Okay, if you recall we have this equation:
\[(1)\quad\quad F(x)\underbrace{(\beta x+\delta xy)}_{N(x,y)}-G(y)\underbrace{(\alpha y+\gamma xy)}_{M(x,y)}=M_y-N_x\]
where the differential equation was
\[M(x,y)~dx+N(x,y)~dy=0\]
\(F(x)\) and \(G(y)\) are equivalent to \(\dfrac{u_x}{u}\) and \(\dfrac{u_y}{u}\), respectively, and \(M_y\) and \(N_x\) denote the partial derivatives with respect to the subscript variables.

Equation (1) becomes
\[\begin{align*}F(x)(\beta x+\delta xy)-G(y)(\alpha y+\gamma xy)&=(\alpha+\gamma x)-(\beta+\delta y)\\\\
F(x)(\beta x+\delta xy)&=G(y)(\alpha y+\gamma xy)+(\alpha+\gamma x)-(\beta+\delta y)\\\\
F(x)&=\frac{G(y)(\alpha y+\gamma xy)+(\alpha+\gamma x)-(\beta+\delta y)}{x(\beta +\delta y)}\end{align*}\]
(Note: Solving for \(G(y)\) should get the same result.)

As before, since \(F(x)\) is supposed to be a function of \(x\) only, we want to be able to remove any factors of \(y\).
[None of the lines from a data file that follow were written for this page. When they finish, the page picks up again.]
import Mathlib.Analysis.Calculus.ParametricIntegral
import Mathlib.Analysis.Complex.CauchyIntegral
import Mathlib.Analysis.SpecialFunctions.ImproperIntegrals
import Mathlib.Analysis.Calculus.ContDiff.Bounds
import Literature.Analysis.InverseSpectral.StieltjesInversion
import HarnessLib

/-!
# The Schwarz integral of a bounded function on the line

Topic `Literature/Analysis/Fourier`. For a bounded measurable `h : ℝ → ℝ` the **Schwarz integral**

  `𝒮h(z) = (πi)⁻¹ ∫ h(t) (1/(t - z) - t/(1 + t²)) dt`   (`Im z > 0`)

is holomorphic on the upper half-plane, with real part the Poisson integral
`P_y[h](x) = π⁻¹ ∫ h(t) y/((x-t)² + y²) dt` and imaginary part the (modified) conjugate Poisson
integral `Q_y[h](x) = π⁻¹ ∫ h(t) ((x-t)/((x-t)² + y²) + t/(1+t²)) dt` (the modification `t/(1+t²)`
makes the kernel `O(t⁻²)`, so bounded `h` are allowed; Koosis, *Introduction to `Hᵖ` spaces*,
Ch. I; Garnett, *Bounded analytic functions*, Ch. III §1). We prove:

* `differentiableAt_schwarzIntegral`, `schwarzIntegral_eq` — holomorphy and `𝒮h = P + iQ`;
* `tendsto_poissonIntegral_of_continuousAt`, `poissonIntegral_le`, `le_poissonIntegral` — the
  Poisson integral is an approximate identity at continuity points and respects bounds;
* `tendsto_conjPoissonIntegral`, `hasDerivAt_hilbertC2` — for `h ∈ C²` with compact support,
  `Q_y[h](x) → ℋh(x)` as `y ↓ 0`, where
  `ℋh(x) = π⁻¹ (∫_{|u|<1} (h(x-u) - h(x))/u du + ∫_{|u|≥1} h(x-u)/u du + ∫ h(t) t/(1+t²) dt)`
  is the (modified) Hilbert transform, and `ℋh` is differentiable with the expected derivative.

These are the inputs of the explicit multiplier construction for the Bourgain–Dyatlov fractal
uncertainty principle following Jin–Zhang, arXiv:1710.00250, §§2.3–3. All statements are folklore;
no definitions are introduced (the kernels are written out).
-/

namespace Literature.Analysis.Fourier
import Literature.MathematicalPhysics.QuantumLattice.HubbardWindowCertificate
import HarnessLib

/-!
# Hubbard tori generated by an additive lattice map (Part I: graph, Hamiltonian, window embedding)

HONEST FRAMING: first certified bounds; not a superconductivity verdict; every number certified or
labelled float. This file is INFRASTRUCTURE for the kernel transport of NN-Hubbard window certificates
(Han 2020 / Kull–Schuch–Dive–Navascués 2024 shape, exactly the data of
`Literature.MathematicalPhysics.QuantumLattice.groundEnergyAt_div_ge_of_window_certificate`) to the
tori generated by an arbitrary ADDITIVE LATTICE MAP `φ : ℤ^d →+ (ℤ/Nℤ)^{d'}`: the torus
`(ℤ/Nℤ)^{d'}` with the `2d` hops `±φ(eᵢ)`. The square torus of side `L` is `φ = (x ↦ x mod L)`;
the point of the generalisation is the Chinese-remainder presentation of RECTANGULAR periodic tori
`ℤ/aℤ × ℤ/bℤ ≅ ℤ/abℤ` (`gcd(a,b) = 1`), e.g. the `3 × 4` torus as the ring `ℤ/12ℤ` with hops
`{±4, ±9} = {±4, ∓3}` (`φ(x) = 4x₀ + 9x₁ mod 12`) and the `3 × 5` torus as `ℤ/15ℤ` with hops `{±10, ±6}`,
on which the tree's `d'`-dimensional translation-averaging engine
`torus_minEnergyOn_div_ge_of_local_certificate` (carrier `FermionTorus d' N`) applies verbatim.

Contents: the site graph `homSiteGraph φ` on `(ℤ/Nℤ)^{d'}` (`x ∼ y ↔ x ≠ y ∧ ∃ i, y = x ± φ(eᵢ)`), its
pull-back `homTorusGraph φ` to `FermionTorus d' N`, the Hamiltonian `homHubbard φ t U :=
hamiltonian (homTorusGraph φ) t U` with its symmetries (Hermitian, `N̂`, `S^z`, all translations of
`(ℤ/Nℤ)^{d'}`), the non-degeneracy condition `Function.Injective (signedHop φ)` (the `2d` signed hops `±φ(eᵢ)`
are pairwise distinct — for `x ↦ x mod L` this is `L ≥ 3`) with the neighbour-sum identity
`Σ_{y ∼ x} g y = Σᵢ (g (x + φ eᵢ) + g (x − φ eᵢ))`, the window embedding
`homEmb φ : PolySite Λ ↪ FermionTorus d' N` (`x ↦ φ x`, for `φ` injective on `Λ`) and the transport of
lattice bonds (a lattice bond of the window is a torus bond; a torus bond at the image of the inner
region comes from a lattice bond — SHARP hypothesis: `φ` injective on `Λ'` only).
Parts II–III (`HomTorusLocalHamiltonian`, `HomTorusEnergyDensity`) and the theorem
(`TorusCeilingHom`) follow. Patterned on the tree's `HubbardTorusLocalHamiltonianDecomposition`,
`InfVolFermionState(HubbardEnergy)`, `FockRelabel` and pub-mbboot's `HubbardTorusCommutatorSharp`.
[cite: Han2020Bootstrap, §3] [cite: FriedliVelenik2017, §3.1] [cite: BratteliRobinsonII1997, §5.2.2]
-/

noncomputable section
To do this, we'll say the numerator is equal to a constant times the function of \(y\) in the denominator.
\[G(y)(\alpha y+\gamma xy)+(\alpha+\gamma x)-(\beta+\delta y)=C(\beta+\delta y)\]
If we let \(C=-1\), we have a few terms disappear and we can solve for \(G(y)\):
\[\begin{align*}G(y)(\alpha y+\gamma xy)+(\alpha+\gamma x)\color{red}{-(\beta+\delta y)}&=\color{red}{-\beta-\delta y}\\\\
G(y)y(\alpha +\gamma x)+(\alpha+\gamma x)&=0\\\\
(G(y)y+1)(\alpha +\gamma x)&=0\\\\
G(y)y+1&=0\\\\
G(y)&=-\frac{1}{y}\end{align*}\]
Substituting this into the \(F(x)\) equation gives
\[\begin{align*}F(x)&=\frac{-\dfrac{1}{y}(\alpha y+\gamma xy)+(\alpha+\gamma x)-(\beta+\delta y)}{x(\beta +\delta y)}\\\\
F(x)&=\frac{-\alpha -\gamma x+(\alpha+\gamma x)-(\beta+\delta y)}{x(\beta +\delta y)}\\\\
F(x)&=-\frac{\beta+\delta y}{x(\beta +\delta y)}\\\\
F(x)&=-\frac{1}{x}\end{align*}\]
In terms of the notation you're given, \(F(x)=P(x)\) and \(G(y)=Q(y)\).

The integrating factor is then
\[\log u(x,y)=-\int\frac{dx}{x}-\int\frac{dy}{y}~~\implies~~u(x,y)=\frac{1}{xy}\]

Answer 8

The answer I got is \[\frac{ (\alpha*y+\gamma*x*y)x+(\beta*x+\delta*x*y)y }{ xy }=C\]

Answer 9

But the book's answer is \[\left| x \right|^{\alpha}*\left| y \right|^{\beta}*e ^{\gamma*x}*e ^{\delta*y}=C\]

Answer 10

Which is the right answer?

Answer 11

@SithsAndGiggles

Answer 12

Distributing the IF gives
\[\left(\frac{\alpha}{x}+\gamma\right)dx+\left(\frac{\beta}{y}+\delta\right)dy=0\]
Partials:
\[\frac{\partial}{\partial y}\left(\frac{\alpha}{x}+\gamma\right)=0\\
\frac{\partial}{\partial x}\left(\frac{\beta}{y}+\delta\right)=0\]
Solving for \(\Psi\):
\[\begin{align*}\Psi_x&=\frac{\alpha}{x}+\gamma\\\\
\Psi &=\int\left(\frac{\alpha}{x}+\gamma\right)~dx\\\\
&=\alpha\ln|x|+\gamma x+f(y)\\\\
\Psi_y&=f'(y)\\\\
\frac{\beta}{y}+\delta&=f'(y)\\\\
f(y)&=\beta \ln|y|+\delta y+C
\end{align*}\]
which makes the solution
\[\Psi=\alpha\ln|x|+\gamma x+\beta \ln|y|+\delta y=C\]
Taking the exponential of both sides will give you the solution from your textbook.

Answer 13

@SithsAndGiggles , my computer won't show what you typed since processing math is 0%. Can you please take a snapshot of what you just typed?

Answer 14

Thank you so much, @SithsAndGiggles !!! I'm so sorry that my internet is super slow sometimes.

Answer 15

You're welcome! And don't worry about it, technology tends to be a inconvenient sometimes.